(Material for this task begins)

import Summits.Ventures.DiscreteObjects.UnitDistance.FieldPlanes
import HarnessLib

/-!
# Every 4-colouring of `K²` (`√3, √5 ∈ K`) has a monochromatic `√3`-pair — Haugland's assembly step in field form (cell `pub-namedobj`, target (U), seat udg g21)

Framing (verbatim for the cell): lottery ticket; floor = certified bounds/negative ranges.

Haugland (arXiv:2608.04542, §3) turns a unit-distance graph in which the pair `(0,0), (0,√3)` is NON-monochromatic for `k = 4`
into a 5-chromatic unit-distance graph: two rotated copies make a pair at distance `2` monochromatic (the side-`2` triangle with its
medial unit triangle: the medial triangle takes three colours, each outer vertex is adjacent to two of them and at distance `√3` from
the third), and Heule's rotation `θ₄ = (7 + i√15)/8` about `(−1,0)` maps `(1,0)` to `Y = (3/4, √15/4)`, again at distance `2` from
`(−1,0)` but at distance `1` from `(1,0)`.  Everything except the gadget lives in `ℚ(√3, √5)`.  This file records the step as a
statement about the FIELD PLANE `K²` for any real field `K ∋ √3, √5`: every proper `4`-colouring of the unit-distance graph on `K²`
makes one of the four `√3`-pairs `(P₁,M₂), (P₂,M₃), (P₁,N₂), (Y,N₃)` of an explicit 10-point configuration monochromatic
(`exists_monochromatic_sqrt3_pair`; 15 unit distances and 4 distances `√3`, each an identity in `ℚ(√3,√5)` certified by
`linear_combination` over `(√3)² = 3`, `(√5)² = 5`).  Use (THEORY-U21 of the cell): a non-monochromatic-`√3`-pair gadget over an
admissible field `K ⊂ ℚ₁₁` with `√3, √5 ∈ K` would give `χ(K²) = 5` (`not_colorable_four_plane_of_sqrt3_pairs_bichromatic`) and hence
`χ(ℚ₁₁²) = 5`; no such gadget is known (Haugland's 740-vertex `G₁` lives over the heptagonal field, not inside `ℚ₁₁`).
Replication-grade (the argument is Haugland's); the field-plane form and its role for `ℚ₁₁` are ours.  Nothing here is cited as a fact.
-/

noncomputable section

namespace Summit.Ventures.DiscreteObjects.UnitDistance

open SimpleGraph IntermediateField

namespace Sqrt3Pair

/-- The real number `a + b√3 + c√5 + d√3√5` with rational `a, b, c, d` (an element of `ℚ(√3, √5)`). -/
def cK (a b c d : ℚ) : ℝ := (a : ℝ) + (b : ℝ) * Real.sqrt 3 + (c : ℝ) * Real.sqrt 5 + (d : ℝ) * (Real.sqrt 3 * Real.sqrt 5)

/-- `cK a b c d ∈ K` whenever `√3, √5 ∈ K`. -/
theorem cK_mem (K : IntermediateField ℚ ℝ) (h3 : Real.sqrt 3 ∈ K) (h5 : Real.sqrt 5 ∈ K) (a b c d : ℚ) : cK a b c d ∈ K := by
  have hq : ∀ r : ℚ, (r : ℝ) ∈ K := fun r => SubfieldClass.ratCast_mem K r
  unfold cK
  exact add_mem (add_mem (add_mem (hq a) (mul_mem (hq b) h3)) (mul_mem (hq c) h5)) (mul_mem (hq d) (mul_mem h3 h5))

/-- The ten points: `M₁M₂M₃` is the medial unit triangle of the side-2 triangle on `P₁ = (−1,0)`, `P₂ = (1,0)`; `N₁N₂N₃` that of the
side-2 triangle on `P₁` and `Y = (−1,0) + 2θ₄ = (3/4, √15/4)` (coordinates via `cK`). -/
def M₁ : EuclideanSpace ℝ (Fin 2) := !₂[cK 0 0 0 0, cK 0 0 0 0]
/-- see `M₁` -/
def M₂ : EuclideanSpace ℝ (Fin 2) := !₂[cK (1/2) 0 0 0, cK 0 (1/2) 0 0]
/-- see `M₁` -/
def M₃ : EuclideanSpace ℝ (Fin 2) := !₂[cK (-1/2) 0 0 0, cK 0 (1/2) 0 0]
/-- see `M₁` -/
def P₁ : EuclideanSpace ℝ (Fin 2) := !₂[cK (-1) 0 0 0, cK 0 0 0 0]
/-- see `M₁` -/
def P₂ : EuclideanSpace ℝ (Fin 2) := !₂[cK 1 0 0 0, cK 0 0 0 0]
/-- see `M₁` -/
def Y : EuclideanSpace ℝ (Fin 2) := !₂[cK (3/4) 0 0 0, cK 0 0 0 (1/4)]
/-- see `M₁` -/
def N₁ : EuclideanSpace ℝ (Fin 2) := !₂[cK (-1/8) 0 0 0, cK 0 0 0 (1/8)]
/-- see `M₁` -/
def N₂ : EuclideanSpace ℝ (Fin 2) := !₂[cK (5/16) 0 (-3/16) 0, cK 0 (7/16) 0 (3/16)]
/-- see `M₁` -/
def N₃ : EuclideanSpace ℝ (Fin 2) := !₂[cK (-9/16) 0 (-3/16) 0, cK 0 (7/16) 0 (1/16)]

/-- `dist = 1` between explicit points from the squared coordinate differences. -/
theorem dist_mk_eq_one {a b c d : ℝ} (h : (a - c) ^ 2 + (b - d) ^ 2 = 1) : dist !₂[a, b] !₂[c, d] = 1 := by
  have hd : dist !₂[a, b] !₂[c, d] ^ 2 = 1 := by
    rw [EuclideanSpace.dist_sq_eq, Fin.sum_univ_two, Real.dist_eq, Real.dist_eq, sq_abs, sq_abs]
    simpa using h
  exact (pow_eq_one_iff_of_nonneg dist_nonneg two_ne_zero).1 hd

/-- `dist = √3` between explicit points from the squared coordinate differences. -/
theorem dist_mk_eq_sqrt3 {a b c d : ℝ} (h : (a - c) ^ 2 + (b - d) ^ 2 = 3) : dist !₂[a, b] !₂[c, d] = Real.sqrt 3 := by
  have hd : dist !₂[a, b] !₂[c, d] ^ 2 = 3 := by
    rw [EuclideanSpace.dist_sq_eq, Fin.sum_univ_two, Real.dist_eq, Real.dist_eq, sq_abs, sq_abs]
    simpa using h
  rw [← hd, Real.sqrt_sq dist_nonneg]

/-- `dist M₁ M₂ = 1`. -/
theorem du0 : dist M₁ M₂ = 1 := by
  unfold M₁ M₂
  refine dist_mk_eq_one ?_
  simp only [cK]; push_cast
  have s3 : Real.sqrt 3 ^ 2 = 3 := Real.sq_sqrt (by norm_num)
  have s5 : Real.sqrt 5 ^ 2 = 5 := Real.sq_sqrt (by norm_num)
  linear_combination ((1/4 : ℝ)) * s3 + (0 : ℝ) * s5

/-- `dist M₁ M₃ = 1`. -/
theorem du1 : dist M₁ M₃ = 1 := by
  unfold M₁ M₃
  refine dist_mk_eq_one ?_
  simp only [cK]; push_cast
  have s3 : Real.sqrt 3 ^ 2 = 3 := Real.sq_sqrt (by norm_num)
  have s5 : Real.sqrt 5 ^ 2 = 5 := Real.sq_sqrt (by norm_num)
  linear_combination ((1/4 : ℝ)) * s3 + (0 : ℝ) * s5

/-- `dist M₂ M₃ = 1`. -/
theorem du2 : dist M₂ M₃ = 1 := by
  unfold M₂ M₃
  refine dist_mk_eq_one ?_
  simp only [cK]; push_cast
  have s3 : Real.sqrt 3 ^ 2 = 3 := Real.sq_sqrt (by norm_num)
  have s5 : Real.sqrt 5 ^ 2 = 5 := Real.sq_sqrt (by norm_num)
  linear_combination (0 : ℝ) * s3 + (0 : ℝ) * s5

/-- `dist P₁ M₁ = 1`. -/
theorem du3 : dist P₁ M₁ = 1 := by
  unfold P₁ M₁
  refine dist_mk_eq_one ?_
  simp only [cK]; push_cast
  have s3 : Real.sqrt 3 ^ 2 = 3 := Real.sq_sqrt (by norm_num)
  have s5 : Real.sqrt 5 ^ 2 = 5 := Real.sq_sqrt (by norm_num)
  linear_combination (0 : ℝ) * s3 + (0 : ℝ) * s5

/-- `dist P₁ M₃ = 1`. -/
theorem du4 : dist P₁ M₃ = 1 := by
  unfold P₁ M₃
  refine dist_mk_eq_one ?_
  simp only [cK]; push_cast
  have s3 : Real.sqrt 3 ^ 2 = 3 := Real.sq_sqrt (by norm_num)
  have s5 : Real.sqrt 5 ^ 2 = 5 := Real.sq_sqrt (by norm_num)
  linear_combination ((1/4 : ℝ)) * s3 + (0 : ℝ) * s5

/-- `dist P₂ M₁ = 1`. -/
theorem du5 : dist P₂ M₁ = 1 := by
  unfold P₂ M₁
  refine dist_mk_eq_one ?_
  simp only [cK]; push_cast
  have s3 : Real.sqrt 3 ^ 2 = 3 := Real.sq_sqrt (by norm_num)
  have s5 : Real.sqrt 5 ^ 2 = 5 := Real.sq_sqrt (by norm_num)
  linear_combination (0 : ℝ) * s3 + (0 : ℝ) * s5

/-- `dist P₂ M₂ = 1`. -/
theorem du6 : dist P₂ M₂ = 1 := by
  unfold P₂ M₂
  refine dist_mk_eq_one ?_
  simp only [cK]; push_cast
  have s3 : Real.sqrt 3 ^ 2 = 3 := Real.sq_sqrt (by norm_num)
  have s5 : Real.sqrt 5 ^ 2 = 5 := Real.sq_sqrt (by norm_num)
  linear_combination ((1/4 : ℝ)) * s3 + (0 : ℝ) * s5

/-- `dist N₁ N₂ = 1`. -/
theorem du7 : dist N₁ N₂ = 1 := by
  unfold N₁ N₂
  refine dist_mk_eq_one ?_
  simp only [cK]; push_cast
  have s3 : Real.sqrt 3 ^ 2 = 3 := Real.sq_sqrt (by norm_num)
  have s5 : Real.sqrt 5 ^ 2 = 5 := Real.sq_sqrt (by norm_num)
  linear_combination ((49/256 : ℝ) + (7/128 : ℝ) * Real.sqrt 5 + (1/256 : ℝ) * Real.sqrt 5 ^ 2) * s3 + ((3/64 : ℝ)) * s5

/-- `dist N₁ N₃ = 1`. -/
theorem du8 : dist N₁ N₃ = 1 := by
  unfold N₁ N₃
  refine dist_mk_eq_one ?_
  simp only [cK]; push_cast
  have s3 : Real.sqrt 3 ^ 2 = 3 := Real.sq_sqrt (by norm_num)
  have s5 : Real.sqrt 5 ^ 2 = 5 := Real.sq_sqrt (by norm_num)
  linear_combination ((49/256 : ℝ) + (-7/128 : ℝ) * Real.sqrt 5 + (1/256 : ℝ) * Real.sqrt 5 ^ 2) * s3 + ((3/64 : ℝ)) * s5

/-- `dist N₂ N₃ = 1`. -/
theorem du9 : dist N₂ N₃ = 1 := by
  unfold N₂ N₃
  refine dist_mk_eq_one ?_
  simp only [cK]; push_cast
  have s3 : Real.sqrt 3 ^ 2 = 3 := Real.sq_sqrt (by norm_num)
  have s5 : Real.sqrt 5 ^ 2 = 5 := Real.sq_sqrt (by norm_num)
  linear_combination ((1/64 : ℝ) * Real.sqrt 5 ^ 2) * s3 + ((3/64 : ℝ)) * s5

/-- `dist P₁ N₁ = 1`. -/
theorem du10 : dist P₁ N₁ = 1 := by
  unfold P₁ N₁
  refine dist_mk_eq_one ?_
  simp only [cK]; push_cast
  have s3 : Real.sqrt 3 ^ 2 = 3 := Real.sq_sqrt (by norm_num)
  have s5 : Real.sqrt 5 ^ 2 = 5 := Real.sq_sqrt (by norm_num)
  linear_combination ((1/64 : ℝ) * Real.sqrt 5 ^ 2) * s3 + ((3/64 : ℝ)) * s5

/-- `dist P₁ N₃ = 1`. -/
theorem du11 : dist P₁ N₃ = 1 := by
  unfold P₁ N₃
  refine dist_mk_eq_one ?_
  simp only [cK]; push_cast
  have s3 : Real.sqrt 3 ^ 2 = 3 := Real.sq_sqrt (by norm_num)
  have s5 : Real.sqrt 5 ^ 2 = 5 := Real.sq_sqrt (by norm_num)
  linear_combination ((49/256 : ℝ) + (7/128 : ℝ) * Real.sqrt 5 + (1/256 : ℝ) * Real.sqrt 5 ^ 2) * s3 + ((3/64 : ℝ)) * s5

/-- `dist Y N₁ = 1`. -/
theorem du12 : dist Y N₁ = 1 := by
  unfold Y N₁
  refine dist_mk_eq_one ?_
  simp only [cK]; push_cast
  have s3 : Real.sqrt 3 ^ 2 = 3 := Real.sq_sqrt (by norm_num)
  have s5 : Real.sqrt 5 ^ 2 = 5 := Real.sq_sqrt (by norm_num)
  linear_combination ((1/64 : ℝ) * Real.sqrt 5 ^ 2) * s3 + ((3/64 : ℝ)) * s5

/-- `dist Y N₂ = 1`. -/
theorem du13 : dist Y N₂ = 1 := by
  unfold Y N₂
  refine dist_mk_eq_one ?_
  simp only [cK]; push_cast
  have s3 : Real.sqrt 3 ^ 2 = 3 := Real.sq_sqrt (by norm_num)
  have s5 : Real.sqrt 5 ^ 2 = 5 := Real.sq_sqrt (by norm_num)
  linear_combination ((49/256 : ℝ) + (-7/128 : ℝ) * Real.sqrt 5 + (1/256 : ℝ) * Real.sqrt 5 ^ 2) * s3 + ((3/64 : ℝ)) * s5

/-- `dist P₂ Y = 1`. -/
theorem du14 : dist P₂ Y = 1 := by
  unfold P₂ Y
  refine dist_mk_eq_one ?_
  simp only [cK]; push_cast
  have s3 : Real.sqrt 3 ^ 2 = 3 := Real.sq_sqrt (by norm_num)
  have s5 : Real.sqrt 5 ^ 2 = 5 := Real.sq_sqrt (by norm_num)
  linear_combination ((1/16 : ℝ) * Real.sqrt 5 ^ 2) * s3 + ((3/16 : ℝ)) * s5

/-- `dist P₁ M₂ = √3`. -/
theorem ds0 : dist P₁ M₂ = Real.sqrt 3 := by
  unfold P₁ M₂
  refine dist_mk_eq_sqrt3 ?_
  simp only [cK]; push_cast
  have s3 : Real.sqrt 3 ^ 2 = 3 := Real.sq_sqrt (by norm_num)
  have s5 : Real.sqrt 5 ^ 2 = 5 := Real.sq_sqrt (by norm_num)
  linear_combination ((1/4 : ℝ)) * s3 + (0 : ℝ) * s5

/-- `dist P₂ M₃ = √3`. -/
theorem ds1 : dist P₂ M₃ = Real.sqrt 3 := by
  unfold P₂ M₃
  refine dist_mk_eq_sqrt3 ?_
  simp only [cK]; push_cast
  have s3 : Real.sqrt 3 ^ 2 = 3 := Real.sq_sqrt (by norm_num)
  have s5 : Real.sqrt 5 ^ 2 = 5 := Real.sq_sqrt (by norm_num)
  linear_combination ((1/4 : ℝ)) * s3 + (0 : ℝ) * s5

/-- `dist P₁ N₂ = √3`. -/
theorem ds2 : dist P₁ N₂ = Real.sqrt 3 := by
  unfold P₁ N₂
  refine dist_mk_eq_sqrt3 ?_
  simp only [cK]; push_cast
  have s3 : Real.sqrt 3 ^ 2 = 3 := Real.sq_sqrt (by norm_num)
  have s5 : Real.sqrt 5 ^ 2 = 5 := Real.sq_sqrt (by norm_num)
  linear_combination ((49/256 : ℝ) + (21/128 : ℝ) * Real.sqrt 5 + (9/256 : ℝ) * Real.sqrt 5 ^ 2) * s3 + ((9/64 : ℝ)) * s5

/-- `dist Y N₃ = √3`. -/
theorem ds3 : dist Y N₃ = Real.sqrt 3 := by
  unfold Y N₃
  refine dist_mk_eq_sqrt3 ?_
  simp only [cK]; push_cast
  have s3 : Real.sqrt 3 ^ 2 = 3 := Real.sq_sqrt (by norm_num)
  have s5 : Real.sqrt 5 ^ 2 = 5 := Real.sq_sqrt (by norm_num)
  linear_combination ((49/256 : ℝ) + (-21/128 : ℝ) * Real.sqrt 5 + (9/256 : ℝ) * Real.sqrt 5 ^ 2) * s3 + ((9/64 : ℝ)) * s5

/-- All nine points used in the colour argument lie in `K²` as soon as `√3, √5 ∈ K`. -/
theorem mem_fieldPoints (K : IntermediateField ℚ ℝ) (h3 : Real.sqrt 3 ∈ K) (h5 : Real.sqrt 5 ∈ K) :
    M₁ ∈ fieldPoints K ∧ M₂ ∈ fieldPoints K ∧ M₃ ∈ fieldPoints K ∧ P₁ ∈ fieldPoints K ∧ P₂ ∈ fieldPoints K ∧
    Y ∈ fieldPoints K ∧ N₁ ∈ fieldPoints K ∧ N₂ ∈ fieldPoints K ∧ N₃ ∈ fieldPoints K := by
  have hc := cK_mem K h3 h5
  refine ⟨?_, ?_, ?_, ?_, ?_, ?_, ?_, ?_, ?_⟩ <;> intro i <;> fin_cases i <;>
    simp [M₁, M₂, M₃, P₁, P₂, Y, N₁, N₂, N₃, hc]

/-- The colour bookkeeping on `Fin 4`: a triangle `m₁m₂m₃` and two further vertices `p, q`, each differing from all three `mᵢ`, get the
same (fourth) colour. -/
theorem fourth_colour (m1 m2 m3 p q : Fin 4) (h12 : m1 ≠ m2) (h13 : m1 ≠ m3) (h23 : m2 ≠ m3)
    (hp1 : p ≠ m1) (hp2 : p ≠ m2) (hp3 : p ≠ m3) (hq1 : q ≠ m1) (hq2 : q ≠ m2) (hq3 : q ≠ m3) : p = q := by
  revert m1 m2 m3 p q
  decide

end Sqrt3Pair

open Sqrt3Pair in
/-- If every `√3`-pair of `K²` is bichromatic in a `4`-colouring `C` (`√3, √5 ∈ K`), contradiction: the medial triangles force
`C P₁ = C P₂` and `C P₁ = C Y`, but `P₂ ~ Y`. -/
theorem false_of_sqrt3_pairs_bichromatic (K : IntermediateField ℚ ℝ) (h3 : Real.sqrt 3 ∈ K) (h5 : Real.sqrt 5 ∈ K)
    (C : (planeUnitDistanceGraph.induce (fieldPoints K)).Coloring (Fin 4))
    (h : ∀ p q : fieldPoints K, dist (p : EuclideanSpace ℝ (Fin 2)) q = Real.sqrt 3 → C p ≠ C q) : False := by
  obtain ⟨hM1, hM2, hM3, hP1, hP2, hY, hN1, hN2, hN3⟩ := mem_fieldPoints K h3 h5
  -- adjacency in the induced graph is `dist = 1`
  have adj : ∀ {p q : EuclideanSpace ℝ (Fin 2)} (hp : p ∈ fieldPoints K) (hq : q ∈ fieldPoints K), dist p q = 1 →
      C ⟨p, hp⟩ ≠ C ⟨q, hq⟩ := by
    intro p q hp hq hd
    exact C.valid (show (planeUnitDistanceGraph.induce (fieldPoints K)).Adj ⟨p, hp⟩ ⟨q, hq⟩ from hd)
  have e12 : C ⟨P₁, hP1⟩ = C ⟨P₂, hP2⟩ :=
    fourth_colour _ _ _ _ _ (adj hM1 hM2 du0) (adj hM1 hM3 du1) (adj hM2 hM3 du2) (adj hP1 hM1 du3) (h ⟨P₁, hP1⟩ ⟨M₂, hM2⟩ ds0) (adj hP1 hM3 du4)
      (adj hP2 hM1 du5) (adj hP2 hM2 du6) (h ⟨P₂, hP2⟩ ⟨M₃, hM3⟩ ds1)
  have e1y : C ⟨P₁, hP1⟩ = C ⟨Y, hY⟩ :=
    fourth_colour _ _ _ _ _ (adj hN1 hN2 du7) (adj hN1 hN3 du8) (adj hN2 hN3 du9) (adj hP1 hN1 du10) (h ⟨P₁, hP1⟩ ⟨N₂, hN2⟩ ds2) (adj hP1 hN3 du11)
      (adj hY hN1 du12) (adj hY hN2 du13) (h ⟨Y, hY⟩ ⟨N₃, hN3⟩ ds3)
  exact adj hP2 hY du14 (e12.symm.trans e1y)

/-- HAUGLAND'S ASSEMBLY STEP, FIELD FORM: for a real field `K ∋ √3, √5`, every proper `4`-colouring of the unit-distance graph of
`K²` has a MONOCHROMATIC pair at distance `√3`. -/
theorem exists_monochromatic_sqrt3_pair (K : IntermediateField ℚ ℝ) (h3 : Real.sqrt 3 ∈ K) (h5 : Real.sqrt 5 ∈ K)
    (C : (planeUnitDistanceGraph.induce (fieldPoints K)).Coloring (Fin 4)) :
    ∃ p q : fieldPoints K, dist (p : EuclideanSpace ℝ (Fin 2)) q = Real.sqrt 3 ∧ C p = C q := by
  by_contra hne
  push Not at hne
  exact false_of_sqrt3_pairs_bichromatic K h3 h5 C fun p q hpq => hne p q hpq

/-- Gadget form: if some argument forces EVERY `√3`-pair of `K²` to be bichromatic in 4 colours (e.g. a non-monochromatic-pair
gadget over `K` moved around by the `K`-rational isometries), then `K²` is not `4`-colourable — for `K = ℚ(√3,√5) ⊂ ℚ₁₁` this would
give `χ(ℚ₁₁²) = 5`. -/
theorem not_colorable_four_plane_of_sqrt3_pairs_bichromatic (K : IntermediateField ℚ ℝ) (h3 : Real.sqrt 3 ∈ K)
    (h5 : Real.sqrt 5 ∈ K)
    (h : ∀ C : (planeUnitDistanceGraph.induce (fieldPoints K)).Coloring (Fin 4),
      ∀ p q : fieldPoints K, dist (p : EuclideanSpace ℝ (Fin 2)) q = Real.sqrt 3 → C p ≠ C q) :
    ¬ (planeUnitDistanceGraph.induce (fieldPoints K)).Colorable 4 := by
  rintro ⟨C⟩
  exact false_of_sqrt3_pairs_bichromatic K h3 h5 C (h C)

end Summit.Ventures.DiscreteObjects.UnitDistance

(Material for this task ends)

Problem description
Look over the records above, and wherever a line contains the string "medial", copy that line.

Answer box
medial unit triangle: the medial triangle takes three colours, each outer vertex is adjacent to two of them and at distance `√3` from
/-- The ten points: `M₁M₂M₃` is the medial unit triangle of the side-2 triangle on `P₁ = (−1,0)`, `P₂ = (1,0)`; `N₁N₂N₃` that of the
/-- If every `√3`-pair of `K²` is bichromatic in a `4`-colouring `C` (`√3, √5 ∈ K`), contradiction: the medial triangles force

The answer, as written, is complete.